◆ **Task inputs**:
--- START ---

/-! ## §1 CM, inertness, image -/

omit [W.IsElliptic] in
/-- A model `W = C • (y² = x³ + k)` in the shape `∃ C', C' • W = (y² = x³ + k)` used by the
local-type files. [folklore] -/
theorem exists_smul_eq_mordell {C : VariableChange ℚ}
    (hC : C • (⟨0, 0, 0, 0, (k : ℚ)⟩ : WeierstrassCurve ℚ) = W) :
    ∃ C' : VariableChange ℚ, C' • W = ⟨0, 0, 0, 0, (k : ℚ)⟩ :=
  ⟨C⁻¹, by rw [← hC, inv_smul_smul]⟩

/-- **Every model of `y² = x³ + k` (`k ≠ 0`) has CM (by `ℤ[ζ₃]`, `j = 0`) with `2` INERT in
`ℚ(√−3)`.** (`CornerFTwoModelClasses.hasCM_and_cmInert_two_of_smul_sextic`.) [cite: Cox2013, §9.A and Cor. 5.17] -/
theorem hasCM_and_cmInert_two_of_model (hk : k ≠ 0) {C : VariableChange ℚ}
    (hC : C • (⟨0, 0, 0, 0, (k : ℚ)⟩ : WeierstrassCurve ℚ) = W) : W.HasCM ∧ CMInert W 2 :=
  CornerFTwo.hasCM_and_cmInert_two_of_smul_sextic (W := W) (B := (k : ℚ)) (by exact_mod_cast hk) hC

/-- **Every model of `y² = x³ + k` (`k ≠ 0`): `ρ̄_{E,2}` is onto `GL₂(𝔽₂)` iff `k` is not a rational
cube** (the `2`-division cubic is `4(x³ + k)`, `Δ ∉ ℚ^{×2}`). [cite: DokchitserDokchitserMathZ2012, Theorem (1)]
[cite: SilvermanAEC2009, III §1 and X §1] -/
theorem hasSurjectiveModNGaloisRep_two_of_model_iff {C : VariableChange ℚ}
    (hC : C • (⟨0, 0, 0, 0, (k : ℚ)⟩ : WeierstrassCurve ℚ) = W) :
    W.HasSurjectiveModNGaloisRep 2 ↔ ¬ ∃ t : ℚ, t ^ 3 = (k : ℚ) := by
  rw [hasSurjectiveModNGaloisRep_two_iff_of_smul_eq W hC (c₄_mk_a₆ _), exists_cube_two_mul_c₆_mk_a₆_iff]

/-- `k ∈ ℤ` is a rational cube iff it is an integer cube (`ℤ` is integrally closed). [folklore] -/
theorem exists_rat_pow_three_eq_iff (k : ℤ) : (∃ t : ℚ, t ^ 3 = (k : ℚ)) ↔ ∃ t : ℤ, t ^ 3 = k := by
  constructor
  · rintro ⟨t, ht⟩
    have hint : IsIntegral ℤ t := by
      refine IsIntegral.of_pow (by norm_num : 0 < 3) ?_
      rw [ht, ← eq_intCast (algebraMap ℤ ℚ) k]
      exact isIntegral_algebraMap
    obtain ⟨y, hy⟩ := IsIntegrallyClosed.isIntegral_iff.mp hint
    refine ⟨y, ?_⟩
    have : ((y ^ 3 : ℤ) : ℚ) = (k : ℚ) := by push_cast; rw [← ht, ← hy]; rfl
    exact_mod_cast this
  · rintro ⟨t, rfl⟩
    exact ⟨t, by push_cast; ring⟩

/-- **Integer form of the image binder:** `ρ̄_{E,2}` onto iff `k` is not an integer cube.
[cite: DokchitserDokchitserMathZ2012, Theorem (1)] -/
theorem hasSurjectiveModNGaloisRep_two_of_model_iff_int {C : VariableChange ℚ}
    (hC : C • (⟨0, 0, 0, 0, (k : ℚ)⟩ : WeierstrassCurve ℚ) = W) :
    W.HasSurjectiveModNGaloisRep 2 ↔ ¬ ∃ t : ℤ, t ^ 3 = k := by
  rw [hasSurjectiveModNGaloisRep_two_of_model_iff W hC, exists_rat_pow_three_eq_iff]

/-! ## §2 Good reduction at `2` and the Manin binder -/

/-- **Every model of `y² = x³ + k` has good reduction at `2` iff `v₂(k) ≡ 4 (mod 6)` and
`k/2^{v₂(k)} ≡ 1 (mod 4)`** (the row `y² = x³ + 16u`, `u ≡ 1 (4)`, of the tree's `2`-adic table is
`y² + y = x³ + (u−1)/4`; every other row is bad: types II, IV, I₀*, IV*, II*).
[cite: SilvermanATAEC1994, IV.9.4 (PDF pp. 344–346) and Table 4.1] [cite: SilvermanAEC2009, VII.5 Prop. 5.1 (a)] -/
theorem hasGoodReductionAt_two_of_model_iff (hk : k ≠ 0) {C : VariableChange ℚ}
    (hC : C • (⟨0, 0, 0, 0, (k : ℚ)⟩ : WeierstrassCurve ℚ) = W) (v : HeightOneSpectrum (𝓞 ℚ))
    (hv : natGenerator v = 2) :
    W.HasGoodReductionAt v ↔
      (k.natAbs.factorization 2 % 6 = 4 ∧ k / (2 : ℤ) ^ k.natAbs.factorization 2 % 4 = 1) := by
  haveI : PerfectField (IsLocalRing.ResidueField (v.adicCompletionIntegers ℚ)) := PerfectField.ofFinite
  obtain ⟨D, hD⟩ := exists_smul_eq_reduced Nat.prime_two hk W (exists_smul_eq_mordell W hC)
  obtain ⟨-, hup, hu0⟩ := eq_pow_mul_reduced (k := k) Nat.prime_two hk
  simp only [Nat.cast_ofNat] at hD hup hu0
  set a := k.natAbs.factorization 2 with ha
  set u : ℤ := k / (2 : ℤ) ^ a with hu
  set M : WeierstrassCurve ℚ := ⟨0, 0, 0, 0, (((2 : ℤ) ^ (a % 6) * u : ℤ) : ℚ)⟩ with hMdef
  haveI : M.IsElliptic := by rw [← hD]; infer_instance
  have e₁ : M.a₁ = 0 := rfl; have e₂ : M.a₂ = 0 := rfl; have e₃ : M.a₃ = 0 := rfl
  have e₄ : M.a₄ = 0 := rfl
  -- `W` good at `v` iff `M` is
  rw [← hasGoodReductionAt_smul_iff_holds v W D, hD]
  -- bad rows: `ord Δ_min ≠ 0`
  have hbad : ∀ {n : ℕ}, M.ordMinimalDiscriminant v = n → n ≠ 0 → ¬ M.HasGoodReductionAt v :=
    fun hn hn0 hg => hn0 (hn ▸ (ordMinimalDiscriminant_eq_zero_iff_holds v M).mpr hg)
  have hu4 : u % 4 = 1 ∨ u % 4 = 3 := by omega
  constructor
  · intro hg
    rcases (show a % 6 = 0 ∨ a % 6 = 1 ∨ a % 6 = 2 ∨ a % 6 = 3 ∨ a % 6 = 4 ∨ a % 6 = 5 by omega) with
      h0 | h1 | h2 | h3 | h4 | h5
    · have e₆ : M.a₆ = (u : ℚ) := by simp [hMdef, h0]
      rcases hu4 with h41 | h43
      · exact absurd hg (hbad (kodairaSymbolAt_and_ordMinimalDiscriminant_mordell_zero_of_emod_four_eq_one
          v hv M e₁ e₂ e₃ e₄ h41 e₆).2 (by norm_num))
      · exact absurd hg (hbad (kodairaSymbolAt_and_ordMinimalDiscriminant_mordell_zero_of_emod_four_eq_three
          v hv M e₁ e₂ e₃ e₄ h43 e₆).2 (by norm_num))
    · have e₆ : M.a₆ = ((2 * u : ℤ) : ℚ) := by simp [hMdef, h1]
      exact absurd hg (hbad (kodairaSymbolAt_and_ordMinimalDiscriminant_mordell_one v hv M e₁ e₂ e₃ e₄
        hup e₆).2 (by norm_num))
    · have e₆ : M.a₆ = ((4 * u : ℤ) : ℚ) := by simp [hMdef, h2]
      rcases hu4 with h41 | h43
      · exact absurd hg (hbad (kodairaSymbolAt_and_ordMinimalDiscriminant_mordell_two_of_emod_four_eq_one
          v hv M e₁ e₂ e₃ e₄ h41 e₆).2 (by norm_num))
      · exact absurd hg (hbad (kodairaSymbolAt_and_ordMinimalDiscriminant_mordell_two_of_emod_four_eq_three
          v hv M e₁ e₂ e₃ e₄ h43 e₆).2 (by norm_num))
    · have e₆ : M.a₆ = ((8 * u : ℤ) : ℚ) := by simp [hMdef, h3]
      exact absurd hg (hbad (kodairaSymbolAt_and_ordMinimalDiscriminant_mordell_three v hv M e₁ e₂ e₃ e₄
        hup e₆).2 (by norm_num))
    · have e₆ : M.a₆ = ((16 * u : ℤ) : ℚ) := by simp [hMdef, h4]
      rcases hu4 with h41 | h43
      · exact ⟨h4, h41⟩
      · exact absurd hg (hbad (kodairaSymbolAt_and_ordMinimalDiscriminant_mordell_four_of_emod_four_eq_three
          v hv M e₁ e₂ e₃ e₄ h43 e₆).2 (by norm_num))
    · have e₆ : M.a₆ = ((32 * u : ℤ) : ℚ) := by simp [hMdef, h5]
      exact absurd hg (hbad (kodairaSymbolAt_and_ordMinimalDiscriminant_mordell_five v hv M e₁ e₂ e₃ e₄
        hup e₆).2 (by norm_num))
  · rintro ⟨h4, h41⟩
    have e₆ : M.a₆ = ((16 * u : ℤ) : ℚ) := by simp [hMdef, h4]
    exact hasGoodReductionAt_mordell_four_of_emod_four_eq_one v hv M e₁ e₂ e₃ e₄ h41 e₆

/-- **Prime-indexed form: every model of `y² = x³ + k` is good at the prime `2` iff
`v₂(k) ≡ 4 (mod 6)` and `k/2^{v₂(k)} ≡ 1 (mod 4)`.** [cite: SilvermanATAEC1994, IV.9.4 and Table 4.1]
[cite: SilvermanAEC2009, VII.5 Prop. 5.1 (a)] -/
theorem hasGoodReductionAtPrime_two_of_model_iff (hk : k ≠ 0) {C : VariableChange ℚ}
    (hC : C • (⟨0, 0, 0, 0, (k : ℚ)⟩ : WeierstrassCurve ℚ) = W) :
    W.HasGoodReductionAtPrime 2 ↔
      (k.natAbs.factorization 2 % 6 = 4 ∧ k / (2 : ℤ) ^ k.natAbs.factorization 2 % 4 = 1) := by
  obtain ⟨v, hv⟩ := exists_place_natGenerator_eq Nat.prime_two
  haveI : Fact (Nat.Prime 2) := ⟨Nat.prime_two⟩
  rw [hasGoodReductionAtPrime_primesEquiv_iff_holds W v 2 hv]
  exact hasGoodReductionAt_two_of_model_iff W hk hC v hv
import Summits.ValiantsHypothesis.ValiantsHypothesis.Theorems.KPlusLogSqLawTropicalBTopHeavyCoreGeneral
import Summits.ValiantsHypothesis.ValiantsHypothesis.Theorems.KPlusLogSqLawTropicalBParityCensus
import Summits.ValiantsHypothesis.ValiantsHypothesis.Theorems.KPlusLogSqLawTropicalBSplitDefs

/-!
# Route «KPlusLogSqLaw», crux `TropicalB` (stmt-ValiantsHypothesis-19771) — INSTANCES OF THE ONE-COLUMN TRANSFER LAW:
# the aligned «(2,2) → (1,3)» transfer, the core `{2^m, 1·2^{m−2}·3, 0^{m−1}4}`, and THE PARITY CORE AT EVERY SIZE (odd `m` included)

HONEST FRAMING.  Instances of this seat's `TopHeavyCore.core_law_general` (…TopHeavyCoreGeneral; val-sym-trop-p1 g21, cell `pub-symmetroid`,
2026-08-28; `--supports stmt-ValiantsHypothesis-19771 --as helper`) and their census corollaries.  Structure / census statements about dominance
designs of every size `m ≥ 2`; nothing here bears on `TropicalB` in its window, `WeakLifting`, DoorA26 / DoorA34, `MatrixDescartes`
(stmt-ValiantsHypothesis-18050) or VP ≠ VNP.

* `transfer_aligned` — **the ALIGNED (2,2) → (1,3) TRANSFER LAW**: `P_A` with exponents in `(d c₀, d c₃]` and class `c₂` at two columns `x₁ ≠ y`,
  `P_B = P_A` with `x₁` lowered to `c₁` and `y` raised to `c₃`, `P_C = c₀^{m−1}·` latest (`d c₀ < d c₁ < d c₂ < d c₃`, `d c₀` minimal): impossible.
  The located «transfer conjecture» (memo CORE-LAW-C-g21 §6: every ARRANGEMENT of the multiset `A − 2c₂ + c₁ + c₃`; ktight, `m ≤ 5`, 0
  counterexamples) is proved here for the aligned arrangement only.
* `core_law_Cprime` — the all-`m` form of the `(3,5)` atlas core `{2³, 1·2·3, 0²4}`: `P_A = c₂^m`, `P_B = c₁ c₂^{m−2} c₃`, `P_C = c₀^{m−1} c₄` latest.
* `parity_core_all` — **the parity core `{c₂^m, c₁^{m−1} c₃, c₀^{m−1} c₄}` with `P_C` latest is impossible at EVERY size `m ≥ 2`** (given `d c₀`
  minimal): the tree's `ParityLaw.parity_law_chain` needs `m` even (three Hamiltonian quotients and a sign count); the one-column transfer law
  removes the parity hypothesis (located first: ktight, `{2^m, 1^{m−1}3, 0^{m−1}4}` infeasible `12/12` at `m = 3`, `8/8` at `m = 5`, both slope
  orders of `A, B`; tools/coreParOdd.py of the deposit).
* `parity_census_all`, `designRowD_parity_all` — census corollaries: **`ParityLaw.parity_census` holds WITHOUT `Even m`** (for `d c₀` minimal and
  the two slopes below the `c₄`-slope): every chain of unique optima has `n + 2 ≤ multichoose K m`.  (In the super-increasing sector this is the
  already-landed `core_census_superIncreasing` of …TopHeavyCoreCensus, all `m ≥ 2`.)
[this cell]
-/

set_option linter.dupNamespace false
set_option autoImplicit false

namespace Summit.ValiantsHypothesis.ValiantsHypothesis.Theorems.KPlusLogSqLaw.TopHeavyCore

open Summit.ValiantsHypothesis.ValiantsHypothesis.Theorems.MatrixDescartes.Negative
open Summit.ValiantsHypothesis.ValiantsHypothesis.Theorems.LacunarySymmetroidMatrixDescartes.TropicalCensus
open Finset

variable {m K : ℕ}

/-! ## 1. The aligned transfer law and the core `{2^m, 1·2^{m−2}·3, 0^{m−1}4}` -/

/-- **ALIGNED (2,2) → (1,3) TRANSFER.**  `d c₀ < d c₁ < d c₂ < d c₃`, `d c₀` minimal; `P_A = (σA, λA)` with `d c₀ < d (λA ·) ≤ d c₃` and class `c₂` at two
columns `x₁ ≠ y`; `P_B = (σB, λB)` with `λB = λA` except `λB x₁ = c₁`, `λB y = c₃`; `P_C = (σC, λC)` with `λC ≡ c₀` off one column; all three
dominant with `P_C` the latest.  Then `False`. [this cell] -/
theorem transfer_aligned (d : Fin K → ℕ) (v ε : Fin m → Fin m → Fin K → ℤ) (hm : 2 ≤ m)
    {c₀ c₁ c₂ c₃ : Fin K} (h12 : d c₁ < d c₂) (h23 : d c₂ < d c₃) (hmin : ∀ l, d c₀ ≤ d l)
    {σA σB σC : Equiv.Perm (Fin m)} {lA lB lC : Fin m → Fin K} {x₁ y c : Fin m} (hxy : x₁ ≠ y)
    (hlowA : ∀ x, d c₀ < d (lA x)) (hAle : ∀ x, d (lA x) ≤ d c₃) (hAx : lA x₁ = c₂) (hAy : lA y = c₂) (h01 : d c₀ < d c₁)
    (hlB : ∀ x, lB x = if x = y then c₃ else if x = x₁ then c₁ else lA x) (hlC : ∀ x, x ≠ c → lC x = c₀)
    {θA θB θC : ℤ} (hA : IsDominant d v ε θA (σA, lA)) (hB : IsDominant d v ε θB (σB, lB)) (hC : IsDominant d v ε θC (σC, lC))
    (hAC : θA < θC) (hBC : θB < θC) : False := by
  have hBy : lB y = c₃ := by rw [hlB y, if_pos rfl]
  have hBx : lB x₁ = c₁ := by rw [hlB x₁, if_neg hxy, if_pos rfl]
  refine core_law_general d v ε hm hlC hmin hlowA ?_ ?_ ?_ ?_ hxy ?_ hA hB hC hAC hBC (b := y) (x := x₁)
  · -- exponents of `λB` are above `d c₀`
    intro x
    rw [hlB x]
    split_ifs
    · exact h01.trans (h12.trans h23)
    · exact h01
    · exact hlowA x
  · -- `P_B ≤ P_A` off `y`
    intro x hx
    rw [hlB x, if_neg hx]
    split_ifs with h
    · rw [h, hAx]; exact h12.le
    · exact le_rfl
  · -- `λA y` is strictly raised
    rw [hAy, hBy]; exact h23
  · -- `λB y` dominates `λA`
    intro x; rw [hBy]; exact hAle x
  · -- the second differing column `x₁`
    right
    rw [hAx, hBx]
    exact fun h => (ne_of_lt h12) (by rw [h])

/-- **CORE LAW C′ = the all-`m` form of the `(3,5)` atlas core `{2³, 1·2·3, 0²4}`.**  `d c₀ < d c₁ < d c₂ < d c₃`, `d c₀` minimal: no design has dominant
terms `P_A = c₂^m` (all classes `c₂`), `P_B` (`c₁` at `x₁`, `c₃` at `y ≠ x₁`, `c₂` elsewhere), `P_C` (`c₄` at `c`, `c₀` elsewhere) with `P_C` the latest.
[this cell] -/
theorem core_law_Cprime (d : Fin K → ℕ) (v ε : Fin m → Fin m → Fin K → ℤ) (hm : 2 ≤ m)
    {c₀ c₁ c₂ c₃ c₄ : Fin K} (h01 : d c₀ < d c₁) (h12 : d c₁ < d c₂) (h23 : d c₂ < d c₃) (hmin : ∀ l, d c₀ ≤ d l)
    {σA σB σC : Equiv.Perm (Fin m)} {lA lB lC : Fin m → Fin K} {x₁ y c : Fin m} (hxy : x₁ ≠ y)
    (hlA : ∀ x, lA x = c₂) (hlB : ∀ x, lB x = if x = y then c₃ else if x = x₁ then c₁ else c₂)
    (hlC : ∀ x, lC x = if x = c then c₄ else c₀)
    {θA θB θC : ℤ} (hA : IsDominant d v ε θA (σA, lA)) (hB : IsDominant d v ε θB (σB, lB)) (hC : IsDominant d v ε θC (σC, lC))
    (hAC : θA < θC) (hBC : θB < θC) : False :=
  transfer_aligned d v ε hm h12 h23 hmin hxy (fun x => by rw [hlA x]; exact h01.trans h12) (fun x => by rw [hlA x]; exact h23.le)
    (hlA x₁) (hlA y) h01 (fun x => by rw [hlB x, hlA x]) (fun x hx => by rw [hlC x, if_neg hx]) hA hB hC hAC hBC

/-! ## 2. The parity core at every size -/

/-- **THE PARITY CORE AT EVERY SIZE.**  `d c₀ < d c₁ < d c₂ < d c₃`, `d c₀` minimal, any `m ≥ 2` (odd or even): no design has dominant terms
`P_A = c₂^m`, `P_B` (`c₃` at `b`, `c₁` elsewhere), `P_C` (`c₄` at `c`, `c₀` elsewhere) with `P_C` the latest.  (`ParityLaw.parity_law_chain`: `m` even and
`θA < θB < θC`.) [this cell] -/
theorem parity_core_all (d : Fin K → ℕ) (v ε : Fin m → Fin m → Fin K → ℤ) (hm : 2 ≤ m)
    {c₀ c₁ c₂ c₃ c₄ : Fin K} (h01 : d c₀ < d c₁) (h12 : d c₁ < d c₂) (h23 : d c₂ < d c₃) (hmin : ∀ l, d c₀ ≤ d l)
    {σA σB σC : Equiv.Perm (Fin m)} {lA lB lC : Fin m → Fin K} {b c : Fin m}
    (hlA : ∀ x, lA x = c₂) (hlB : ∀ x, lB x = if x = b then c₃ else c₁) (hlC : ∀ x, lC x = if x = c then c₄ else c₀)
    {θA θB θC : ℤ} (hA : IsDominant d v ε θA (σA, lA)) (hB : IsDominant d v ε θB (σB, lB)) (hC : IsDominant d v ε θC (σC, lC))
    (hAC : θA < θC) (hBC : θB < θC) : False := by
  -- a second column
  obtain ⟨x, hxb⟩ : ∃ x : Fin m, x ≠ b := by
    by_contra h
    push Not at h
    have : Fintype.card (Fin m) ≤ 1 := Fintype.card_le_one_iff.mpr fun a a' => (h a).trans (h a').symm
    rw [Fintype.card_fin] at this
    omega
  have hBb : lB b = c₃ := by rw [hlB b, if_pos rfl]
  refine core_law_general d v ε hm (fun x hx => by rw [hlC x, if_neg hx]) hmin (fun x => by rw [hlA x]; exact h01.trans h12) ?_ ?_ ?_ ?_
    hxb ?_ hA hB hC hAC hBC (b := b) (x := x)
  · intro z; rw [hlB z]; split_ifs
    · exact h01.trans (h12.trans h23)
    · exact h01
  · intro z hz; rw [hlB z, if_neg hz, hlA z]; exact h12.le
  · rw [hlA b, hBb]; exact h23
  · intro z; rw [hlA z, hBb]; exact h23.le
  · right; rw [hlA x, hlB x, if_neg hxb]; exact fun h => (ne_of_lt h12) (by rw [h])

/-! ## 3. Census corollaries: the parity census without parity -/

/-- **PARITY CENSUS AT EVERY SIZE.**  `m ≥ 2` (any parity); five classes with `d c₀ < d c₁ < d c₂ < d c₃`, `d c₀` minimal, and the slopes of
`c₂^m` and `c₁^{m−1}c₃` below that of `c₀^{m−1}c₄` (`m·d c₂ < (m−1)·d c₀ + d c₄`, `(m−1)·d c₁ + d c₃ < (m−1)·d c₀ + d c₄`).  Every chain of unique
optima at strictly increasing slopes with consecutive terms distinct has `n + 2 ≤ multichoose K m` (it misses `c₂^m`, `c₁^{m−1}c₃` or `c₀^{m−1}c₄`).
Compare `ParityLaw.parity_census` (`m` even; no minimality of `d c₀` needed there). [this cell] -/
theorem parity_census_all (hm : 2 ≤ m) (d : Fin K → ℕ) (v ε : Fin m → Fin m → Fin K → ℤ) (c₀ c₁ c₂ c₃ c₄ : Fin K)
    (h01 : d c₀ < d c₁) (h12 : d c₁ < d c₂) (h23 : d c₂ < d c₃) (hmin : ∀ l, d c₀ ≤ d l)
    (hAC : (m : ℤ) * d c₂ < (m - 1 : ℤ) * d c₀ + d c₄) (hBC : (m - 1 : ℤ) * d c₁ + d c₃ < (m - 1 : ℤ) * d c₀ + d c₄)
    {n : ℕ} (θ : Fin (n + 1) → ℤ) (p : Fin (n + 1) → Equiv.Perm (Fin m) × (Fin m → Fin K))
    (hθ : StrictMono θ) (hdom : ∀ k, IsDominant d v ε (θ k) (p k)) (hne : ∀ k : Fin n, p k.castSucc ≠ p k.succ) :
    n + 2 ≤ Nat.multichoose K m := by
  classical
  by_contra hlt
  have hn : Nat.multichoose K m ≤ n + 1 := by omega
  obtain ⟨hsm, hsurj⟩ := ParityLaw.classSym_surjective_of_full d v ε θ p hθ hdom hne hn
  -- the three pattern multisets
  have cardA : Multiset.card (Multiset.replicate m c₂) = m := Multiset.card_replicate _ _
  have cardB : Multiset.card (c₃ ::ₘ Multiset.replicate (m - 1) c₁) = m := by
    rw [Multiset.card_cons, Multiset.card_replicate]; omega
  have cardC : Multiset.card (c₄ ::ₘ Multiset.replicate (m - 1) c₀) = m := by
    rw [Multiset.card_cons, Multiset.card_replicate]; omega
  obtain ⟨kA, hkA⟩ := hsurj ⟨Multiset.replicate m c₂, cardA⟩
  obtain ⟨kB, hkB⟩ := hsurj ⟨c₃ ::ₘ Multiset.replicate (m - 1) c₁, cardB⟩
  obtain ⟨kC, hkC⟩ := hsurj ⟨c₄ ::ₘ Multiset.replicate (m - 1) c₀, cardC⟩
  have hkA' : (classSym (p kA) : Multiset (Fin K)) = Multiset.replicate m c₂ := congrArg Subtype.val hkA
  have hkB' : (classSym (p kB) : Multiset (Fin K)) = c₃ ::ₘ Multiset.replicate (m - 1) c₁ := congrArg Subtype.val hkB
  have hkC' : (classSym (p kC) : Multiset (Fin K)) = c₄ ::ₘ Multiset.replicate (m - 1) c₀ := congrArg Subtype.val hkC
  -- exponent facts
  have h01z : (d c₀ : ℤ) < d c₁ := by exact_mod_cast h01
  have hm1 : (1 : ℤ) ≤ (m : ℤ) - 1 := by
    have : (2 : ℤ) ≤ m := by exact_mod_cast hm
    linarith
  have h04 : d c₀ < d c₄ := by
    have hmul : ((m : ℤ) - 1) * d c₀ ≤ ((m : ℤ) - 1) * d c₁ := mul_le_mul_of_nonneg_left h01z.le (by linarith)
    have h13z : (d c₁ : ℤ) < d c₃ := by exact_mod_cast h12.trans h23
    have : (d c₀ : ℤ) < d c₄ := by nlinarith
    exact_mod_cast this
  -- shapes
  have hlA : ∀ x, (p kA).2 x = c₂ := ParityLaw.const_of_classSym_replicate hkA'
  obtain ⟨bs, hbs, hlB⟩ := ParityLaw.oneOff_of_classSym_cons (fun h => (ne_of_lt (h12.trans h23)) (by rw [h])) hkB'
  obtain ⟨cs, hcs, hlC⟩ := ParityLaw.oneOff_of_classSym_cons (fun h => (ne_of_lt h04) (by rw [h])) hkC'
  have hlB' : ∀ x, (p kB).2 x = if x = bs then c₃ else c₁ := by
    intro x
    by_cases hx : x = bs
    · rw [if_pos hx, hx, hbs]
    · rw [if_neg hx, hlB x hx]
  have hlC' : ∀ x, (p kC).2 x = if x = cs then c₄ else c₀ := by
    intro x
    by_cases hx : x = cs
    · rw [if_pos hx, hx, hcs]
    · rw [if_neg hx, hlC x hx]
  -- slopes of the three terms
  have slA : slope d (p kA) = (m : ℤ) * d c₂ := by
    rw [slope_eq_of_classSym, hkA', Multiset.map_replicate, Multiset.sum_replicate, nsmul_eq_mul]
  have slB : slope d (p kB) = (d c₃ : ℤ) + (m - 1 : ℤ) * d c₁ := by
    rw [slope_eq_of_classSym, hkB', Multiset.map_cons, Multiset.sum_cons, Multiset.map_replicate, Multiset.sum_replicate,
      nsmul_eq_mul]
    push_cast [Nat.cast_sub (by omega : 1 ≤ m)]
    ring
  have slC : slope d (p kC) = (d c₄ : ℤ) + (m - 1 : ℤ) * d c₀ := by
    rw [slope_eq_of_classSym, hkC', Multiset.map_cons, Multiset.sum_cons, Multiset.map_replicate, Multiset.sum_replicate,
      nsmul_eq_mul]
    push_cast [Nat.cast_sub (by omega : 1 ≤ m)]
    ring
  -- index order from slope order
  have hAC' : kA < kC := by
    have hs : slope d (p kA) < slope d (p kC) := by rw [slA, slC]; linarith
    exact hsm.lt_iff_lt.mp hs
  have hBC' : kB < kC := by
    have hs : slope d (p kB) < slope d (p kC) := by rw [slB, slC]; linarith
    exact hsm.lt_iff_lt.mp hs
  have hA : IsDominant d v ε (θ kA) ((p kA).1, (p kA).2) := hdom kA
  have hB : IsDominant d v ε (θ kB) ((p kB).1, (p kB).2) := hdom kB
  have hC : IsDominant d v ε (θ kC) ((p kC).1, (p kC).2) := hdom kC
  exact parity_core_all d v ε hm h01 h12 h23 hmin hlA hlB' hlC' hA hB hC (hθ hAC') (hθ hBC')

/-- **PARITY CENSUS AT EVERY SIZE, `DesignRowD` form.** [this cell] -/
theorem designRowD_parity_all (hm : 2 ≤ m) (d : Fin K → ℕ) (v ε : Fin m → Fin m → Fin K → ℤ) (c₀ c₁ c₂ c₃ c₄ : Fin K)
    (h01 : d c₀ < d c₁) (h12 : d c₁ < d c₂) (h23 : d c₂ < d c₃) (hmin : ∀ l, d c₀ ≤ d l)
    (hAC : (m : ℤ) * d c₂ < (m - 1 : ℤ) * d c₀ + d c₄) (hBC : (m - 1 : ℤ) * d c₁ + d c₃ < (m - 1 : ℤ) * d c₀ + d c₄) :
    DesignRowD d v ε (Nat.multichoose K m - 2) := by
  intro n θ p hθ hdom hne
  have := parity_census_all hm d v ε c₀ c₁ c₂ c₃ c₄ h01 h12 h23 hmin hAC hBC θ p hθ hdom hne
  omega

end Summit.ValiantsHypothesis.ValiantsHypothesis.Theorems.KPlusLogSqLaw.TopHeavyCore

--- END ---

◆ **Problem to solve**:
Anywhere the listing shows the word "binder", copy the full line.

◆ **Expected answer**:
/-- **Integer form of the image binder:** `ρ̄_{E,2}` onto iff `k` is not an integer cube.
/-! ## §2 Good reduction at `2` and the Manin binder -/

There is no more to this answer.